Repeat exactly, and only, the lines below starting at the line that contains "CONTROL/CALIBRATION context; silent" and ending at the line that contains "abbrev MonoN := List ℕ × List ℕ", inclusive of both.

Task data below:

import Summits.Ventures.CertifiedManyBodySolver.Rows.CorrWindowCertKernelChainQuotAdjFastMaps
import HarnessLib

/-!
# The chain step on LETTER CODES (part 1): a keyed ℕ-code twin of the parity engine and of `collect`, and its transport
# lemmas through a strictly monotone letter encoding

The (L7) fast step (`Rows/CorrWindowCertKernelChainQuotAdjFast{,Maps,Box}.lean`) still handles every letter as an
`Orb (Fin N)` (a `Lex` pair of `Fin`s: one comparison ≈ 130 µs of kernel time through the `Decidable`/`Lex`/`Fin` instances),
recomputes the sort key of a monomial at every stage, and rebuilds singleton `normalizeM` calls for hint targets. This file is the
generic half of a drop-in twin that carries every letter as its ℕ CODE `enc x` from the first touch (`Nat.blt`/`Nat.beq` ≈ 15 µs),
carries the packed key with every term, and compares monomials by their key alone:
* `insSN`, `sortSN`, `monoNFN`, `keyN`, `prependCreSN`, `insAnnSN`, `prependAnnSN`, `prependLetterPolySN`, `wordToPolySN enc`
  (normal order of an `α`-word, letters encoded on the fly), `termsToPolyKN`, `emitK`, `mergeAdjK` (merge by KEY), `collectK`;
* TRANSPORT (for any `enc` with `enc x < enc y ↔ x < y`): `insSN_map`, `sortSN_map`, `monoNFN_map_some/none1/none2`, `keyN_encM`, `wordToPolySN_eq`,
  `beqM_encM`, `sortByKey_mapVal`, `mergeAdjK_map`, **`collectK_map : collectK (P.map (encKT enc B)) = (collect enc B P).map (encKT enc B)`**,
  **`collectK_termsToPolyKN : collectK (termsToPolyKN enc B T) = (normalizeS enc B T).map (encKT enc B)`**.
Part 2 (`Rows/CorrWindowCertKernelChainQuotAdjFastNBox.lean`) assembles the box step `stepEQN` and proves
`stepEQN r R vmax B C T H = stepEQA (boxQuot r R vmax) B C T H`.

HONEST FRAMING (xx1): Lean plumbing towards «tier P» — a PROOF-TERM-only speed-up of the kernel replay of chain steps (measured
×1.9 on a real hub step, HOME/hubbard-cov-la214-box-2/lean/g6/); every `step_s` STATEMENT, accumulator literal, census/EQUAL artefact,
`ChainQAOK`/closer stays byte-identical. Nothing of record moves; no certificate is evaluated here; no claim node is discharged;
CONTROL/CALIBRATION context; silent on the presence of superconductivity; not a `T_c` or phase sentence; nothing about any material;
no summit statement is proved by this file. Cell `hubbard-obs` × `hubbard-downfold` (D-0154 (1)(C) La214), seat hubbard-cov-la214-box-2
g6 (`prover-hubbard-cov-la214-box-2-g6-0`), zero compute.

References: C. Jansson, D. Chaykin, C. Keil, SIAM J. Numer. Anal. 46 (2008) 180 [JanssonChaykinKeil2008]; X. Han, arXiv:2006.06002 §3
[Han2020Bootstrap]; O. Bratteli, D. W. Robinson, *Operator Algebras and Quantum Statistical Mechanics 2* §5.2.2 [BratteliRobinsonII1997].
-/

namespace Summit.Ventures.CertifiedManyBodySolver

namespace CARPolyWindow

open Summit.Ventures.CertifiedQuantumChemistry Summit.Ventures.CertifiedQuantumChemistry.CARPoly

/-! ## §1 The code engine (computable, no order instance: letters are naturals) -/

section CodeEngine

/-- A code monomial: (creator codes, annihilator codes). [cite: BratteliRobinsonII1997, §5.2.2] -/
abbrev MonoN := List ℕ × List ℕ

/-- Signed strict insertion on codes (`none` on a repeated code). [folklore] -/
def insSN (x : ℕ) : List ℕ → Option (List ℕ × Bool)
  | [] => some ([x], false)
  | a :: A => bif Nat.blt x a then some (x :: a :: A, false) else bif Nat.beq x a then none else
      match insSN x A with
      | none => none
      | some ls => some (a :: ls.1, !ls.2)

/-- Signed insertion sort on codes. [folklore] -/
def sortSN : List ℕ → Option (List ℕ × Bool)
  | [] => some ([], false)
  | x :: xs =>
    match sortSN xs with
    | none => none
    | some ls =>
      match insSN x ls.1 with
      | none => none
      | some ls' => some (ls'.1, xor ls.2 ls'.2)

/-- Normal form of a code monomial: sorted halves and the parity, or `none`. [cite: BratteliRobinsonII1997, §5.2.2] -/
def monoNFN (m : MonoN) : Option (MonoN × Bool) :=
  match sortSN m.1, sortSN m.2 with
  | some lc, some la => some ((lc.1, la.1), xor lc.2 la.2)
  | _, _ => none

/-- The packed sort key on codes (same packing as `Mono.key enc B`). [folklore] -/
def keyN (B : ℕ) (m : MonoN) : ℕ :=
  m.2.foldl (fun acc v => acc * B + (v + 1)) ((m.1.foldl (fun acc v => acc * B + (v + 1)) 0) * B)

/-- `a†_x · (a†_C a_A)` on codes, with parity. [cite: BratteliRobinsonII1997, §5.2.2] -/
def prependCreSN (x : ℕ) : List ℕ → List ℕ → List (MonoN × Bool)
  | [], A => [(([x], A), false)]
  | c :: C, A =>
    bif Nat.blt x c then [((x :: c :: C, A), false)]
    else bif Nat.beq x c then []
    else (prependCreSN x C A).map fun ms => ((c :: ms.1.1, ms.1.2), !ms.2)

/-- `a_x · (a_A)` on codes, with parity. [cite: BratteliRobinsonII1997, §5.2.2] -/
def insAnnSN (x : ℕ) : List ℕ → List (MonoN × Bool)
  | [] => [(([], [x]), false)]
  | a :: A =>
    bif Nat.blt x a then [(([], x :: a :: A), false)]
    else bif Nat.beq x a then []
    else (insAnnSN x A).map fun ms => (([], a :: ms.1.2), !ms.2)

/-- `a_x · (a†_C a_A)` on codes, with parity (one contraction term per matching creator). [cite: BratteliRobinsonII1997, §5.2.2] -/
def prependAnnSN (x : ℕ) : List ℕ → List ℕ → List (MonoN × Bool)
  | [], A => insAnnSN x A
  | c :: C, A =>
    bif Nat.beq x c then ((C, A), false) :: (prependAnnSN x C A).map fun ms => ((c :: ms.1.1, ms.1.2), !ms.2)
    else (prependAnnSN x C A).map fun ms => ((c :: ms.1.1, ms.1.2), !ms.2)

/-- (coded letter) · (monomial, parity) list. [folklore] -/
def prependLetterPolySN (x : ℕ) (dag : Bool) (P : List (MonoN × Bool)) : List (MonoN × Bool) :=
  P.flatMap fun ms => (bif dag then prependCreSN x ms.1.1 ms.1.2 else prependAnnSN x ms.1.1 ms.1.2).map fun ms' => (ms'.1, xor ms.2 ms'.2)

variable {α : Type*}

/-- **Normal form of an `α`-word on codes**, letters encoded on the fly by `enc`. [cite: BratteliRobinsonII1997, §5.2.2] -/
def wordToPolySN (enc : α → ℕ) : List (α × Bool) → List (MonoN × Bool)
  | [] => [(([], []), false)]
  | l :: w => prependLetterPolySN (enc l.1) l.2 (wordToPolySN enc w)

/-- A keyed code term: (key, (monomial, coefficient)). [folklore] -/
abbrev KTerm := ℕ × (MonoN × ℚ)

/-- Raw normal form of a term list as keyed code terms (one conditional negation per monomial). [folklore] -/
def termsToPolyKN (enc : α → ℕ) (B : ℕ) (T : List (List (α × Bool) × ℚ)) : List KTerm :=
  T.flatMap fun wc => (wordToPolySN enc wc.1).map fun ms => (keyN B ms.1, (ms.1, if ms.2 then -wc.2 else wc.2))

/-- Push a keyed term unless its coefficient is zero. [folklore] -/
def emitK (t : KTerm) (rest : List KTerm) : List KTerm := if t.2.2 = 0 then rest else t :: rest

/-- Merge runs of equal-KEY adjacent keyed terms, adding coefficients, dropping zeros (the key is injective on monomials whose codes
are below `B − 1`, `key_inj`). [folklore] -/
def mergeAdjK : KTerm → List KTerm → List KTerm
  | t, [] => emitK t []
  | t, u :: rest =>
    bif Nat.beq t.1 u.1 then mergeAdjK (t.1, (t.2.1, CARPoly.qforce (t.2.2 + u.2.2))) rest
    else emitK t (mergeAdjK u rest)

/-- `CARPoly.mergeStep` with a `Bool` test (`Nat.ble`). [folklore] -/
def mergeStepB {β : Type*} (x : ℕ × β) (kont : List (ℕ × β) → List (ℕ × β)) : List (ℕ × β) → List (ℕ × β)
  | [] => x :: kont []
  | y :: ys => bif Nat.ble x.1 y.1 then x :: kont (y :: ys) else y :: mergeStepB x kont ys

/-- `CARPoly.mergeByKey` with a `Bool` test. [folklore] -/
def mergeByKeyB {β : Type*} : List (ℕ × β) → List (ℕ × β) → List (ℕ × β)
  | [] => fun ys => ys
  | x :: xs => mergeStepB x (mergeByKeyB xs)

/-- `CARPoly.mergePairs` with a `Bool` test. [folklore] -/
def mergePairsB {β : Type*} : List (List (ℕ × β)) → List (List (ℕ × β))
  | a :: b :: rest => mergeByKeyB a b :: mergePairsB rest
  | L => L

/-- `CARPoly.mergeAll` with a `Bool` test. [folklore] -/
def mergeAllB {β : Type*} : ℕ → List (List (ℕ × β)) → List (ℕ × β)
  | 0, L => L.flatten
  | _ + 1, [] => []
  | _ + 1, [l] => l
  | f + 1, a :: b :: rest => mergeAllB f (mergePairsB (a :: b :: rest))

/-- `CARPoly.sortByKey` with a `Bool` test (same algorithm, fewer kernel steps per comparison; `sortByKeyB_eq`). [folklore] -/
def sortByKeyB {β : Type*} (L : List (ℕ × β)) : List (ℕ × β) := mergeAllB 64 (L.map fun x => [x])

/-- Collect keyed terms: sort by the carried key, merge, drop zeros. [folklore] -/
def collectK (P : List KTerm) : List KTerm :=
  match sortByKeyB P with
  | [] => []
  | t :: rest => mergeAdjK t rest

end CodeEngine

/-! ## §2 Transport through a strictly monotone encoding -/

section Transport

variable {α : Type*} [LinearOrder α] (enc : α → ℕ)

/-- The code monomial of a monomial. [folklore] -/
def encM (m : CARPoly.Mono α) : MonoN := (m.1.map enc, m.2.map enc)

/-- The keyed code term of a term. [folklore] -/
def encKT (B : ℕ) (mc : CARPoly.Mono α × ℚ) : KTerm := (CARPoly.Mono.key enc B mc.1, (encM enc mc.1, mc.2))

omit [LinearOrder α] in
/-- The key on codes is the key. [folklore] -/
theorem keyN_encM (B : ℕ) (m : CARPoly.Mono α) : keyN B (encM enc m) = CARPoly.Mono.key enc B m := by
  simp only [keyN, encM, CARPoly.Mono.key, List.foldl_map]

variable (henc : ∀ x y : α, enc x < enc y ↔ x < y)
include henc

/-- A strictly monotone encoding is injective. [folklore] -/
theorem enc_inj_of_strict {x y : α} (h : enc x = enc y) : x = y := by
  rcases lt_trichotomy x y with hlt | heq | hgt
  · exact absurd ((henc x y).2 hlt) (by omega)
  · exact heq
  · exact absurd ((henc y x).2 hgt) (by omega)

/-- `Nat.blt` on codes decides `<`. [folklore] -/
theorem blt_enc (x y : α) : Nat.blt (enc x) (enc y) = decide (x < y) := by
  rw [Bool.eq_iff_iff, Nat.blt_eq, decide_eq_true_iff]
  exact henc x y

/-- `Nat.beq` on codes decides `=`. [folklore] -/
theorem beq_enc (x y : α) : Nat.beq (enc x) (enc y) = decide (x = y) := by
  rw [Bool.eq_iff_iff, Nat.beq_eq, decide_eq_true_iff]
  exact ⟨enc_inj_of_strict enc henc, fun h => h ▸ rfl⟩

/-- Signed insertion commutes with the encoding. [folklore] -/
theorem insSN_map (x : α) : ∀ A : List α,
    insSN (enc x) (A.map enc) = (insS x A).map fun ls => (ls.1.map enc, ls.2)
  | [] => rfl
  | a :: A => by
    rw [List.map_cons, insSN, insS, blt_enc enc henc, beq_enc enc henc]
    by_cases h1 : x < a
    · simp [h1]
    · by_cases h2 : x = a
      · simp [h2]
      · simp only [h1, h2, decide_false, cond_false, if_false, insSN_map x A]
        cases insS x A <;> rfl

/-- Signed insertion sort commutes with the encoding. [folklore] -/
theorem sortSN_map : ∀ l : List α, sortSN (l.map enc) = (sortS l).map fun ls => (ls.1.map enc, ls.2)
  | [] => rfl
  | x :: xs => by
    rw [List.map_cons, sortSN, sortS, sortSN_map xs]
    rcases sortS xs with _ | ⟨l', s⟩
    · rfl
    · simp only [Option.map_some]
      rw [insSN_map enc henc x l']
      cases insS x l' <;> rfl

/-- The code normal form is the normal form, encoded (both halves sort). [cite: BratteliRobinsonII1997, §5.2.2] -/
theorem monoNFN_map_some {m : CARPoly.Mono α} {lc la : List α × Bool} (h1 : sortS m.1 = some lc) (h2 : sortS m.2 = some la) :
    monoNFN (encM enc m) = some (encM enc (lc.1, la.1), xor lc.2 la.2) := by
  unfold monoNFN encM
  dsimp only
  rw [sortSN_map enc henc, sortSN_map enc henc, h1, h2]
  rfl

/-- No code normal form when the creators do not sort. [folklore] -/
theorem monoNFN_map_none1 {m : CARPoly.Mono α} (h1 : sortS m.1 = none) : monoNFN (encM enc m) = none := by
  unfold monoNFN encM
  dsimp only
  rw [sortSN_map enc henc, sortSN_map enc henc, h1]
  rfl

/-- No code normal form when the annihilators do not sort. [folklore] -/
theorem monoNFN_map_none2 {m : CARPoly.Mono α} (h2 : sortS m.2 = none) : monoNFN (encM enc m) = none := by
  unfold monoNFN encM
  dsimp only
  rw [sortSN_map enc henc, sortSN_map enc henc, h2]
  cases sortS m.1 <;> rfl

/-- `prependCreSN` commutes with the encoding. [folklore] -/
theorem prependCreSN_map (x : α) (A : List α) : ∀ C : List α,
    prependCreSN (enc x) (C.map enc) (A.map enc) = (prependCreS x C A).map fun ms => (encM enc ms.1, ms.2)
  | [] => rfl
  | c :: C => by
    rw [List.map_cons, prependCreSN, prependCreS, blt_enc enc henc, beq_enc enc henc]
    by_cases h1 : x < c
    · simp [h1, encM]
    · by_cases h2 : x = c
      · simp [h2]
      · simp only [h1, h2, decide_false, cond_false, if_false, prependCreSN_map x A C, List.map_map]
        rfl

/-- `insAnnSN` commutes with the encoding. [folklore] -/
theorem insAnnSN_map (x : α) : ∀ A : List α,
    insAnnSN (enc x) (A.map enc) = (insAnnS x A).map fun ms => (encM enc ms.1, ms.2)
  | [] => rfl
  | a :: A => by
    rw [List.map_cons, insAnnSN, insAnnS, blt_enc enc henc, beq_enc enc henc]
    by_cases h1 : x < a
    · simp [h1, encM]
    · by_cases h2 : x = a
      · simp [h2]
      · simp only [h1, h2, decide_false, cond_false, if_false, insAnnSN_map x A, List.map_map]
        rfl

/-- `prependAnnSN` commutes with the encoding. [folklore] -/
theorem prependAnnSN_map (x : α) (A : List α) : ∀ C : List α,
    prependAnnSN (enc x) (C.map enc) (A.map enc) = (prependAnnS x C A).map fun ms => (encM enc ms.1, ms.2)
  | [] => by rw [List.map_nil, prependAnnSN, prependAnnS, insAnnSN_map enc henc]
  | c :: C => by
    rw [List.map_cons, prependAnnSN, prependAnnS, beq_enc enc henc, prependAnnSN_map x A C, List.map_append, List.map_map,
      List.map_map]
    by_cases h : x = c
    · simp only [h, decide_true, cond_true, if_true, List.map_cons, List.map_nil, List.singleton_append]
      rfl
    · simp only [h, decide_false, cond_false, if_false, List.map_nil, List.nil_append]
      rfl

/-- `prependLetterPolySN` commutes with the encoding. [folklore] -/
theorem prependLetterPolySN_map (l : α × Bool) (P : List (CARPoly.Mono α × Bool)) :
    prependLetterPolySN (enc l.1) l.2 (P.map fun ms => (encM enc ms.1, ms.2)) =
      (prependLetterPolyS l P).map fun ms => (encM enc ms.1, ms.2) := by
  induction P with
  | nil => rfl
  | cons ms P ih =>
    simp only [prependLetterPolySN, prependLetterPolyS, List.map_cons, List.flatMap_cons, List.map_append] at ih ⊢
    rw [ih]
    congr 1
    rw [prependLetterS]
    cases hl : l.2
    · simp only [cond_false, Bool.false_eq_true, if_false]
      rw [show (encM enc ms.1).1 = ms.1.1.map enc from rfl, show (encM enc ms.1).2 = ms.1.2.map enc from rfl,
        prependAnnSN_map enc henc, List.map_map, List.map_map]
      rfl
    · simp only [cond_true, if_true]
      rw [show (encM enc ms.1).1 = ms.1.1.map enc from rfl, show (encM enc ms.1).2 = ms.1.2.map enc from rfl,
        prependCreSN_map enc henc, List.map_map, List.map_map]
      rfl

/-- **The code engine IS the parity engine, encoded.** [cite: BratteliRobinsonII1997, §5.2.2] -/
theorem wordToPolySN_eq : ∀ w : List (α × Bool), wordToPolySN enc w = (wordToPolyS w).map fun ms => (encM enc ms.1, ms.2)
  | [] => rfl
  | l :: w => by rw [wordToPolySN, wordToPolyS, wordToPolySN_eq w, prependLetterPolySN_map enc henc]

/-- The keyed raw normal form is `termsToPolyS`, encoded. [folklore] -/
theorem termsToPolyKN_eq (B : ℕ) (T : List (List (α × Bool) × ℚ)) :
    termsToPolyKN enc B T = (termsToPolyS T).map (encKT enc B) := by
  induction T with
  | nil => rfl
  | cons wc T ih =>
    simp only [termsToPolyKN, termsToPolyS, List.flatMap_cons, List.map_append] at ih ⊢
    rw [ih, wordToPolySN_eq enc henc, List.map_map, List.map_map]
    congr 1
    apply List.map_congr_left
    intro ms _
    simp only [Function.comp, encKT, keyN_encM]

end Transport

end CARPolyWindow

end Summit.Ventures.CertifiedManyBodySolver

End of Task data.

**Answer to this exercise**
CONTROL/CALIBRATION context; silent on the presence of superconductivity; not a `T_c` or phase sentence; nothing about any material;
no summit statement is proved by this file. Cell `hubbard-obs` × `hubbard-downfold` (D-0154 (1)(C) La214), seat hubbard-cov-la214-box-2
g6 (`prover-hubbard-cov-la214-box-2-g6-0`), zero compute.

References: C. Jansson, D. Chaykin, C. Keil, SIAM J. Numer. Anal. 46 (2008) 180 [JanssonChaykinKeil2008]; X. Han, arXiv:2006.06002 §3
[Han2020Bootstrap]; O. Bratteli, D. W. Robinson, *Operator Algebras and Quantum Statistical Mechanics 2* §5.2.2 [BratteliRobinsonII1997].
-/

namespace Summit.Ventures.CertifiedManyBodySolver

namespace CARPolyWindow

open Summit.Ventures.CertifiedQuantumChemistry Summit.Ventures.CertifiedQuantumChemistry.CARPoly

/-! ## §1 The code engine (computable, no order instance: letters are naturals) -/

section CodeEngine

/-- A code monomial: (creator codes, annihilator codes). [cite: BratteliRobinsonII1997, §5.2.2] -/
abbrev MonoN := List ℕ × List ℕ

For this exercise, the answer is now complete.